-------- Dataset excerpts --------

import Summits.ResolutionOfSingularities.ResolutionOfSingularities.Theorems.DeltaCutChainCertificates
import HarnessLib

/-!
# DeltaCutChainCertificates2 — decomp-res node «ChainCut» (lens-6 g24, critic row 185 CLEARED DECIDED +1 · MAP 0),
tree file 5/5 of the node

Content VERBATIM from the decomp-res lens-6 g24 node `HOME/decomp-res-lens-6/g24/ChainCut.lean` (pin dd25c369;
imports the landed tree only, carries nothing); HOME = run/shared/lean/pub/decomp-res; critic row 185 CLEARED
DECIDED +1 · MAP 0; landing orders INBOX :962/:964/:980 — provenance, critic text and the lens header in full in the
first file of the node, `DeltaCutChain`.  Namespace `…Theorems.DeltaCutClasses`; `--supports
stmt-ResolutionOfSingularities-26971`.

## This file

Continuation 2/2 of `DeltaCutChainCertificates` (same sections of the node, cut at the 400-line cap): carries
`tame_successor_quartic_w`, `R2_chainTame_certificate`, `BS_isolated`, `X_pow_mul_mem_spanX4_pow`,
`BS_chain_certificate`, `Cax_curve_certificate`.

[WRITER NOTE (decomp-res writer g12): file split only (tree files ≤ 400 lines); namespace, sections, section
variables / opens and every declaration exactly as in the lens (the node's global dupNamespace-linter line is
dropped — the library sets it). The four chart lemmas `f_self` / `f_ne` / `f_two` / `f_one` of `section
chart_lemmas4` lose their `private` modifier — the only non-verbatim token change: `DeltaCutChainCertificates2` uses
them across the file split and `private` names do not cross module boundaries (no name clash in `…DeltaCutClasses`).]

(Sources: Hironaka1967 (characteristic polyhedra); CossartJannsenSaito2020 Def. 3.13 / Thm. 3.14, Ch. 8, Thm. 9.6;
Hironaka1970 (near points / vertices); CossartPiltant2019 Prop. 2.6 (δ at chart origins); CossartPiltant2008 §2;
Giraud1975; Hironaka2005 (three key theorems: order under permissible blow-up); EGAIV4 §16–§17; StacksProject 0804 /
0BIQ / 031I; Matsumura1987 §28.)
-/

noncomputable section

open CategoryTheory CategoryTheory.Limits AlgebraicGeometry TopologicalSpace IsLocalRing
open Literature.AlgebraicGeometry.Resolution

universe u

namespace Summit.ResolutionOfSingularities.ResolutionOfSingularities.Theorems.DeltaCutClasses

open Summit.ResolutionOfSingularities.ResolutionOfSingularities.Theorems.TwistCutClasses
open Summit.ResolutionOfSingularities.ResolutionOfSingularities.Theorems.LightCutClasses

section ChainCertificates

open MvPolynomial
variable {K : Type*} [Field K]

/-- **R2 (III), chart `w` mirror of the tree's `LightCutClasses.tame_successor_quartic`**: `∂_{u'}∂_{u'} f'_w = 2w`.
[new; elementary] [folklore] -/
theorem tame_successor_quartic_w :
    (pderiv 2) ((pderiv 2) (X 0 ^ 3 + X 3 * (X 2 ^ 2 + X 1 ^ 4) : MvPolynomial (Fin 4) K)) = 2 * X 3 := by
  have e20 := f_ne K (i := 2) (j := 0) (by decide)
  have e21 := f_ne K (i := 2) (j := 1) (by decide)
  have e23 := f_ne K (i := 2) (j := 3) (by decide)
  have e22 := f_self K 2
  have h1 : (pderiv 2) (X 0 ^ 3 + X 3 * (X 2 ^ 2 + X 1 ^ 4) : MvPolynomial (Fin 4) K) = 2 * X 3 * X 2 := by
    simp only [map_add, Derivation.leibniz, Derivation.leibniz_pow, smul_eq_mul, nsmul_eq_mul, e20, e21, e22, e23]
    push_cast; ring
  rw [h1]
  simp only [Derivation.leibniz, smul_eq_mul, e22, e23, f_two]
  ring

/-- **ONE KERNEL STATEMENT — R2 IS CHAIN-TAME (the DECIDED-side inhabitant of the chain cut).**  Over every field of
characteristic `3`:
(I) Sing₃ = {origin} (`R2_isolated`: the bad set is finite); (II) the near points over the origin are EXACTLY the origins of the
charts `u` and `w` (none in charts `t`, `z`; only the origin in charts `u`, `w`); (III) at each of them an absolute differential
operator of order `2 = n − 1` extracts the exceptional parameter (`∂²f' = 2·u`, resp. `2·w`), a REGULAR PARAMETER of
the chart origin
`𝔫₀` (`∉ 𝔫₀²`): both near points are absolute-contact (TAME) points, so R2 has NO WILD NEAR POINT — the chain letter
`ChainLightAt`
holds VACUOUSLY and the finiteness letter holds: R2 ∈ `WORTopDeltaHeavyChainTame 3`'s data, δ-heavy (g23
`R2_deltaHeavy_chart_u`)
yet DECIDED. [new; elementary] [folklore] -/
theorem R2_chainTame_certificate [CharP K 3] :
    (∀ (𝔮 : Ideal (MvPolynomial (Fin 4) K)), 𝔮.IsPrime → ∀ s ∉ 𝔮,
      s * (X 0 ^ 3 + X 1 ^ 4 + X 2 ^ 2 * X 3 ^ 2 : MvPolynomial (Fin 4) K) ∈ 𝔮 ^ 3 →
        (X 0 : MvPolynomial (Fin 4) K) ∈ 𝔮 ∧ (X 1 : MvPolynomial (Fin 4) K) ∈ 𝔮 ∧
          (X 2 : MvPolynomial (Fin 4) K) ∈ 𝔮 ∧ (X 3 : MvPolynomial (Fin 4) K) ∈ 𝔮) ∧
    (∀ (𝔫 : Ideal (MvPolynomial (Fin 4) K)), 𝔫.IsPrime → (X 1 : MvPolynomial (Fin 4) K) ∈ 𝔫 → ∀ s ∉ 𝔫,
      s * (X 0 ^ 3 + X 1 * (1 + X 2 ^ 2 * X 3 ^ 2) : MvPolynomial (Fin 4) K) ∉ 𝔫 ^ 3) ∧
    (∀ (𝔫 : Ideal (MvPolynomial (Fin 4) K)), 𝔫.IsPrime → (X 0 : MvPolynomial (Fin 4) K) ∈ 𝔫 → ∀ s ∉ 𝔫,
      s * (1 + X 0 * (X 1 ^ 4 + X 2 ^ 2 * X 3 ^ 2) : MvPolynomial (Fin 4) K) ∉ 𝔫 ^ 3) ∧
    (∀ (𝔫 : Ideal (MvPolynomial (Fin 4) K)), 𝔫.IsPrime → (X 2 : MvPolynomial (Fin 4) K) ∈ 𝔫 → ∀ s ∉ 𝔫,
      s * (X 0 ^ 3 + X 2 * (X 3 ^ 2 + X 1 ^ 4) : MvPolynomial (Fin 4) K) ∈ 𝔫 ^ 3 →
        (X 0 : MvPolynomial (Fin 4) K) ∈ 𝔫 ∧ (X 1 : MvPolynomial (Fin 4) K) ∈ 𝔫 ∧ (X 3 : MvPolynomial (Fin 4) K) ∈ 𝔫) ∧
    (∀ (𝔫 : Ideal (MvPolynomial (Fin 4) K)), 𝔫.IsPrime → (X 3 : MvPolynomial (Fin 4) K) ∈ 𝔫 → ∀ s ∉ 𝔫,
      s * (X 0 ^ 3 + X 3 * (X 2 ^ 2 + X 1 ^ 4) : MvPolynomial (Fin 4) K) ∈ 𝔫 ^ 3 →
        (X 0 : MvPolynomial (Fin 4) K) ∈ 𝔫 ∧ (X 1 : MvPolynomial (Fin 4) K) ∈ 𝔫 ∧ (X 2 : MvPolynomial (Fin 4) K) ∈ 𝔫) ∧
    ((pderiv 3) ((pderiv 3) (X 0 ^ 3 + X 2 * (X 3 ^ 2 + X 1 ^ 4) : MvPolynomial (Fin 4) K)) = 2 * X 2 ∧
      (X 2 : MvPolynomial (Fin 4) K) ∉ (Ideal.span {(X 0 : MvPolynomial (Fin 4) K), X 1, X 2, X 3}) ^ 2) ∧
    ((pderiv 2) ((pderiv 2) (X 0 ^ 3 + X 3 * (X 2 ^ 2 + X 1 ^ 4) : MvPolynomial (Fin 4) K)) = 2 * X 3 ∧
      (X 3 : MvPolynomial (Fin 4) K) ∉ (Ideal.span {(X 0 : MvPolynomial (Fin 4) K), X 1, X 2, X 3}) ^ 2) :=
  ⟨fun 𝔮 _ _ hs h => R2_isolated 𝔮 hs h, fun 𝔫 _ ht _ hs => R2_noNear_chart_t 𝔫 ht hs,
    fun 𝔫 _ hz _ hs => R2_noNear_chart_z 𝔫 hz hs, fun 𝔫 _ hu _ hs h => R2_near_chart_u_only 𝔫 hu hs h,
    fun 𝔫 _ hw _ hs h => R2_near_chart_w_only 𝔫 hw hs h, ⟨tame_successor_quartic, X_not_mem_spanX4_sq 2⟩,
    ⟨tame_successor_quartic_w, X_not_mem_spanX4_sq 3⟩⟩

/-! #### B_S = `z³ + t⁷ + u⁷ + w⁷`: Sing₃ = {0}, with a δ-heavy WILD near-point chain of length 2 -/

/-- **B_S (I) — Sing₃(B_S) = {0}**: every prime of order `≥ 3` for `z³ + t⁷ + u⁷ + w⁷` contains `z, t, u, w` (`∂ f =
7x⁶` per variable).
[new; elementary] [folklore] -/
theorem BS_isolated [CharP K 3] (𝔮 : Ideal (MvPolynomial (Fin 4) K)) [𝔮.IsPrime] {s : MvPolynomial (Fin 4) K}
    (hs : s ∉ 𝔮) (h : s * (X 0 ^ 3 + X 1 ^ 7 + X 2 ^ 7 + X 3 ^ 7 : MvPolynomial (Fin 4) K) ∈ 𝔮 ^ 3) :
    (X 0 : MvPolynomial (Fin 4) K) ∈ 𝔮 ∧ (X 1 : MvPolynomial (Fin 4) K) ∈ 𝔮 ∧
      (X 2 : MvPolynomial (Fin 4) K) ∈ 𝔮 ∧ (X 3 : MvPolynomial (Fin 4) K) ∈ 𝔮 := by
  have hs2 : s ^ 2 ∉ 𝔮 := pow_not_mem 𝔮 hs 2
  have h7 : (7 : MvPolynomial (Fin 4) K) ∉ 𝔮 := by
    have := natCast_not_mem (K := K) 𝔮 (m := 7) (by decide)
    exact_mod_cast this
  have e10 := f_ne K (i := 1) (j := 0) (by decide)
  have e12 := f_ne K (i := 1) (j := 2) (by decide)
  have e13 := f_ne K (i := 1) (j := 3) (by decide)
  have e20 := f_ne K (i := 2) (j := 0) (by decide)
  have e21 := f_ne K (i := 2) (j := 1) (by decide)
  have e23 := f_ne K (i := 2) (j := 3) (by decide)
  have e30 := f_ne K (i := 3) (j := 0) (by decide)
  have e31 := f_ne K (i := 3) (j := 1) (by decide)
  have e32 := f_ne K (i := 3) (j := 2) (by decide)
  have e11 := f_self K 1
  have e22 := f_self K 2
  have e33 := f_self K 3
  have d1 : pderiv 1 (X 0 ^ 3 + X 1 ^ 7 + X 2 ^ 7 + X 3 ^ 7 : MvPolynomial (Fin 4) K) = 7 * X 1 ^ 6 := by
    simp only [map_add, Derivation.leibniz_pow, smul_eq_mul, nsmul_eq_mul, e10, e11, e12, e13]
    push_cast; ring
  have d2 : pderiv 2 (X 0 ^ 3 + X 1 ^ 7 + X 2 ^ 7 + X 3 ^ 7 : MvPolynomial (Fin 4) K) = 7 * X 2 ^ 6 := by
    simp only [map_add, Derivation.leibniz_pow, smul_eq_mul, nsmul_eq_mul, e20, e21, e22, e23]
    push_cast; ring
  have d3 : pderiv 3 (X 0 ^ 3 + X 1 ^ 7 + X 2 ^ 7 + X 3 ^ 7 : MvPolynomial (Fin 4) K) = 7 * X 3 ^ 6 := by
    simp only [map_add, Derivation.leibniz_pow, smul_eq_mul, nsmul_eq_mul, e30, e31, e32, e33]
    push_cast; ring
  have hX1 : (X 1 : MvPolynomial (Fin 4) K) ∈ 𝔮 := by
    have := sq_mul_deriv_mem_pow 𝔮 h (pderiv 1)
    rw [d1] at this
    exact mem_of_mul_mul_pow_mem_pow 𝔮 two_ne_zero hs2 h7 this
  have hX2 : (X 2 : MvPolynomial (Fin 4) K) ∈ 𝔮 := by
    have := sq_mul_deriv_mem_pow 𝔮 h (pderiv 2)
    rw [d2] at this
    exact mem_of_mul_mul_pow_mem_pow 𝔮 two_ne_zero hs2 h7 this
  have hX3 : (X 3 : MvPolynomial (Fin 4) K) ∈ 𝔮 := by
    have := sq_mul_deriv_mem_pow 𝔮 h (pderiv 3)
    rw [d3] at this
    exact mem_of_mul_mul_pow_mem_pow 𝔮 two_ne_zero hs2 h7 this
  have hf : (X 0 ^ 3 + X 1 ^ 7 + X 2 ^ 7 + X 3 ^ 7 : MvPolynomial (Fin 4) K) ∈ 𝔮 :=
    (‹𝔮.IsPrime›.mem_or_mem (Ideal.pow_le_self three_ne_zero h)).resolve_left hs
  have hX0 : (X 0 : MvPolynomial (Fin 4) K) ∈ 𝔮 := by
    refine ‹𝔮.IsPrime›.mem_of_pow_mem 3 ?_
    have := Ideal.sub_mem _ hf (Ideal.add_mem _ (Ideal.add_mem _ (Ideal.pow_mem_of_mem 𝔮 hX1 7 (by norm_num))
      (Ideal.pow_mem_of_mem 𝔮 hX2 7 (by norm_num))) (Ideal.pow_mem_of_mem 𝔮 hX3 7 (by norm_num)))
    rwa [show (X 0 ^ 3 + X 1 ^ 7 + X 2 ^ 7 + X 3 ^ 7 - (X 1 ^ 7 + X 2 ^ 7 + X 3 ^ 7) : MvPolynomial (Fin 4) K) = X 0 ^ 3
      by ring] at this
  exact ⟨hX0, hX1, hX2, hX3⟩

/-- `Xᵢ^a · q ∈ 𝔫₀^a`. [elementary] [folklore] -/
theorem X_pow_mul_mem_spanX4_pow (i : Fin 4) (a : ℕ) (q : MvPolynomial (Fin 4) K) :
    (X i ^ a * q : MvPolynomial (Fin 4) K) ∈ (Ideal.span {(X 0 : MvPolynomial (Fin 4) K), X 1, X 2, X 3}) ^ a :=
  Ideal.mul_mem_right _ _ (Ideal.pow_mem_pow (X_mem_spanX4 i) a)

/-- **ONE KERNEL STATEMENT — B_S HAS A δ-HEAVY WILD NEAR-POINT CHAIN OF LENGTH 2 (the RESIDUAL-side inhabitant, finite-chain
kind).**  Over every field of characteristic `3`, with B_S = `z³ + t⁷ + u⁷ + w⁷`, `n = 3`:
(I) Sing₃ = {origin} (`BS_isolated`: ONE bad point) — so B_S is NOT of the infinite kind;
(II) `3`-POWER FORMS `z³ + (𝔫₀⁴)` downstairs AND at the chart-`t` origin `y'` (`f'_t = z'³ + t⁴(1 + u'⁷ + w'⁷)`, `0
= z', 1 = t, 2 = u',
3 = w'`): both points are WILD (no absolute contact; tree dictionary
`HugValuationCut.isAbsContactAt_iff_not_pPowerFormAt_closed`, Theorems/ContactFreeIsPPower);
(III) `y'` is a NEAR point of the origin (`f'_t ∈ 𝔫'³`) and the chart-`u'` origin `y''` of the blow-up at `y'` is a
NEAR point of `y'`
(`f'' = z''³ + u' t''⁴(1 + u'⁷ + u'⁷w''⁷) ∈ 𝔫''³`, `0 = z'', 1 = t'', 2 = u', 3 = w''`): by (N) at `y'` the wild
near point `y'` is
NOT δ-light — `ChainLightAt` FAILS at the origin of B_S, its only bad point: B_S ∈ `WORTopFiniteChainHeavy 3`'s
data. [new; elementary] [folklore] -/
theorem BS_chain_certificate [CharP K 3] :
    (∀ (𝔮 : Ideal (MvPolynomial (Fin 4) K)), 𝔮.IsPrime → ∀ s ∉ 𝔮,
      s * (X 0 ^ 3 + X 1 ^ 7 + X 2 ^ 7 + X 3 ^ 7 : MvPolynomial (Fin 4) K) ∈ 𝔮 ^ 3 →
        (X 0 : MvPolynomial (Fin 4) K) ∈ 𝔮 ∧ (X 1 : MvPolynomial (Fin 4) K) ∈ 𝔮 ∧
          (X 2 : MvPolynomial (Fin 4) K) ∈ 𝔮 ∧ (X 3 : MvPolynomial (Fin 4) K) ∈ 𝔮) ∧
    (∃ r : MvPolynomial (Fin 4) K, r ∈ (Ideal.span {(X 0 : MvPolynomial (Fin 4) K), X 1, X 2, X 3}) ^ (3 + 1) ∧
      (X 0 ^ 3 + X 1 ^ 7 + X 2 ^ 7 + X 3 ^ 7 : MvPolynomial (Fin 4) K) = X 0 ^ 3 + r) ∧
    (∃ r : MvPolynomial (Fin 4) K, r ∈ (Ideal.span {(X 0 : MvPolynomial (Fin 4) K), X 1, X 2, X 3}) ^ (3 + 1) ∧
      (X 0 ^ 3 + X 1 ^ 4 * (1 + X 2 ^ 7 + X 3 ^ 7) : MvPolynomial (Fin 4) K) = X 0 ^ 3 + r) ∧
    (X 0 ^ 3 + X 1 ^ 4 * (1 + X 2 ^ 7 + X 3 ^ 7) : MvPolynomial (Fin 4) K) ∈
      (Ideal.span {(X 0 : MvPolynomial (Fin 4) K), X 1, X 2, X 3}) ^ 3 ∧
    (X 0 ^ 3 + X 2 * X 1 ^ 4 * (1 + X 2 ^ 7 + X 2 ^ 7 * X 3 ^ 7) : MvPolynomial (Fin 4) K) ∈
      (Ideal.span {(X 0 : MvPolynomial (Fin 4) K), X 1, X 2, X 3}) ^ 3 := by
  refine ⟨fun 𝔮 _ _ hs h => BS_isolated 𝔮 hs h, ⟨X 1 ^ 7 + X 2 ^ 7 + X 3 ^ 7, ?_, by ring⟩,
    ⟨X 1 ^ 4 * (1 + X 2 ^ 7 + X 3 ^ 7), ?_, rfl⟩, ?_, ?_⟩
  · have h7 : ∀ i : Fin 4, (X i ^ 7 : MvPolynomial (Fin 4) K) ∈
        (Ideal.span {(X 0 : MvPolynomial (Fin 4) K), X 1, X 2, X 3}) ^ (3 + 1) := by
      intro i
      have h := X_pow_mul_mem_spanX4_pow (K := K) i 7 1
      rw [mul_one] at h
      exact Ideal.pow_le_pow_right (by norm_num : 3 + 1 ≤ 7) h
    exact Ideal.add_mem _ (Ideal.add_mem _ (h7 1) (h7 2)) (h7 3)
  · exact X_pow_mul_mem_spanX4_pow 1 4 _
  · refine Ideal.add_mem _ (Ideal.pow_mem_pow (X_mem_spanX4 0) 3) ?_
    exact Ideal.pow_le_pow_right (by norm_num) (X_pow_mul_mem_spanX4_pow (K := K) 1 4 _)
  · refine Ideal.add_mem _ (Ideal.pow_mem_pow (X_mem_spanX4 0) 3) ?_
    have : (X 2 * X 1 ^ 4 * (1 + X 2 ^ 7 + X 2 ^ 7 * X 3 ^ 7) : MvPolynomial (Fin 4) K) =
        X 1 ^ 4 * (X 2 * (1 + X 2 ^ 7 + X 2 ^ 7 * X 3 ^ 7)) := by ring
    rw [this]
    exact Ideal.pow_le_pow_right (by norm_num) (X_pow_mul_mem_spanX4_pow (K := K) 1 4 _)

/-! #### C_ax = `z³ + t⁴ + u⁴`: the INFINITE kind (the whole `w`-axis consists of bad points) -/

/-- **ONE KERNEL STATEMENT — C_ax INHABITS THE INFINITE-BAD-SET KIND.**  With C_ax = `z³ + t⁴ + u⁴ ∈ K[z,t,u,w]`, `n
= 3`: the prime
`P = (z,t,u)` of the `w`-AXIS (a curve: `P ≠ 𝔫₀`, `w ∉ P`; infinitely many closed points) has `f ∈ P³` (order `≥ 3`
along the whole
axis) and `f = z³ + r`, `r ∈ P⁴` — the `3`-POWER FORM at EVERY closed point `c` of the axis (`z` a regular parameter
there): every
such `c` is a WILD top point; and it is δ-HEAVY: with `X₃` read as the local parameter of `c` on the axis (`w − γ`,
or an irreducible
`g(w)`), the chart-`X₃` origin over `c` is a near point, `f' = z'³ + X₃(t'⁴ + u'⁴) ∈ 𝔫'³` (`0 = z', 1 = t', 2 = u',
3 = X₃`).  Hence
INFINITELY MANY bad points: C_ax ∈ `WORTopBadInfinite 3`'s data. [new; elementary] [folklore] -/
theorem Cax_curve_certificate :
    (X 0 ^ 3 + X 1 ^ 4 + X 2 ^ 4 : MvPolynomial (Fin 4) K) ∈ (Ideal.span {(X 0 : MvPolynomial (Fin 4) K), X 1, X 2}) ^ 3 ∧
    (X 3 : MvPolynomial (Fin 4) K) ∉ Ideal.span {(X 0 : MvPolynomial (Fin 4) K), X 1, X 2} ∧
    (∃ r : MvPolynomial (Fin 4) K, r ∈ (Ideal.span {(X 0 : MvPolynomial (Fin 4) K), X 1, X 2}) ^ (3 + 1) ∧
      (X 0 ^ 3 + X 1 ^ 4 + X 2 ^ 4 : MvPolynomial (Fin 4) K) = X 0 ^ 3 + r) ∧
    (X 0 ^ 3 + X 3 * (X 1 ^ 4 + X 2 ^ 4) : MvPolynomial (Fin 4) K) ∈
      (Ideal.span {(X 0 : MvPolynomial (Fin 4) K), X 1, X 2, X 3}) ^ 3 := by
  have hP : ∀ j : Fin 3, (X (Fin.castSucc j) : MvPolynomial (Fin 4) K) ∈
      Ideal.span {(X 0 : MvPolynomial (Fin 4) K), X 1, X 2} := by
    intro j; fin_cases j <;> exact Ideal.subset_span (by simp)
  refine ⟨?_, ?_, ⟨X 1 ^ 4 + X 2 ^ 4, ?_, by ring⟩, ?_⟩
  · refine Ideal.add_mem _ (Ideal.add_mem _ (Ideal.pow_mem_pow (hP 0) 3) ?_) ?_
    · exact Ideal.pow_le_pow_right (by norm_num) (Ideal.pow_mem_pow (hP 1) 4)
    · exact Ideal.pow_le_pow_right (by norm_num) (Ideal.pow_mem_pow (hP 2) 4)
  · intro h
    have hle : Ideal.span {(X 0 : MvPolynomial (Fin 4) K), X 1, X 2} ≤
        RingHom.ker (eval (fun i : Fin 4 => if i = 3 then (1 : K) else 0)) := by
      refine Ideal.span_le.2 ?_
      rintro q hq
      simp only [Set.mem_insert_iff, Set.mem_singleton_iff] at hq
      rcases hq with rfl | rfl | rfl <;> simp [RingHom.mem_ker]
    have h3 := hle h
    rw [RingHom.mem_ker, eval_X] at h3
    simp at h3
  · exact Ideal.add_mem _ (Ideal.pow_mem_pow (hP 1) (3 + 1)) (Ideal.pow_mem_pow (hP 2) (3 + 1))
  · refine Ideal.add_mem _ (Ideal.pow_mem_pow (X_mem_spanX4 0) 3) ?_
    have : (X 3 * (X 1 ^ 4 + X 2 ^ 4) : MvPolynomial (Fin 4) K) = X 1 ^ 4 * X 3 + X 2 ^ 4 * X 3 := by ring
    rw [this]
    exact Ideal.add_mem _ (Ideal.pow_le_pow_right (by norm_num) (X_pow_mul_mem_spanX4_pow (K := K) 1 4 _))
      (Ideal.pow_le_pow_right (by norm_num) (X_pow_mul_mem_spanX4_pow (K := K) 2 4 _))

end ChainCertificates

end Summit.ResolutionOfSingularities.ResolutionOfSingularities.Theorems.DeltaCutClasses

--------

Your answer must be the lines above from the one containing "bad points) -/" to the one containing "or an irreducible", both included, restated word for word.

/-! #### C_ax = `z³ + t⁴ + u⁴`: the INFINITE kind (the whole `w`-axis consists of bad points) -/

/-- **ONE KERNEL STATEMENT — C_ax INHABITS THE INFINITE-BAD-SET KIND.**  With C_ax = `z³ + t⁴ + u⁴ ∈ K[z,t,u,w]`, `n
= 3`: the prime
`P = (z,t,u)` of the `w`-AXIS (a curve: `P ≠ 𝔫₀`, `w ∉ P`; infinitely many closed points) has `f ∈ P³` (order `≥ 3`
along the whole
axis) and `f = z³ + r`, `r ∈ P⁴` — the `3`-POWER FORM at EVERY closed point `c` of the axis (`z` a regular parameter
there): every
such `c` is a WILD top point; and it is δ-HEAVY: with `X₃` read as the local parameter of `c` on the axis (`w − γ`,
or an irreducible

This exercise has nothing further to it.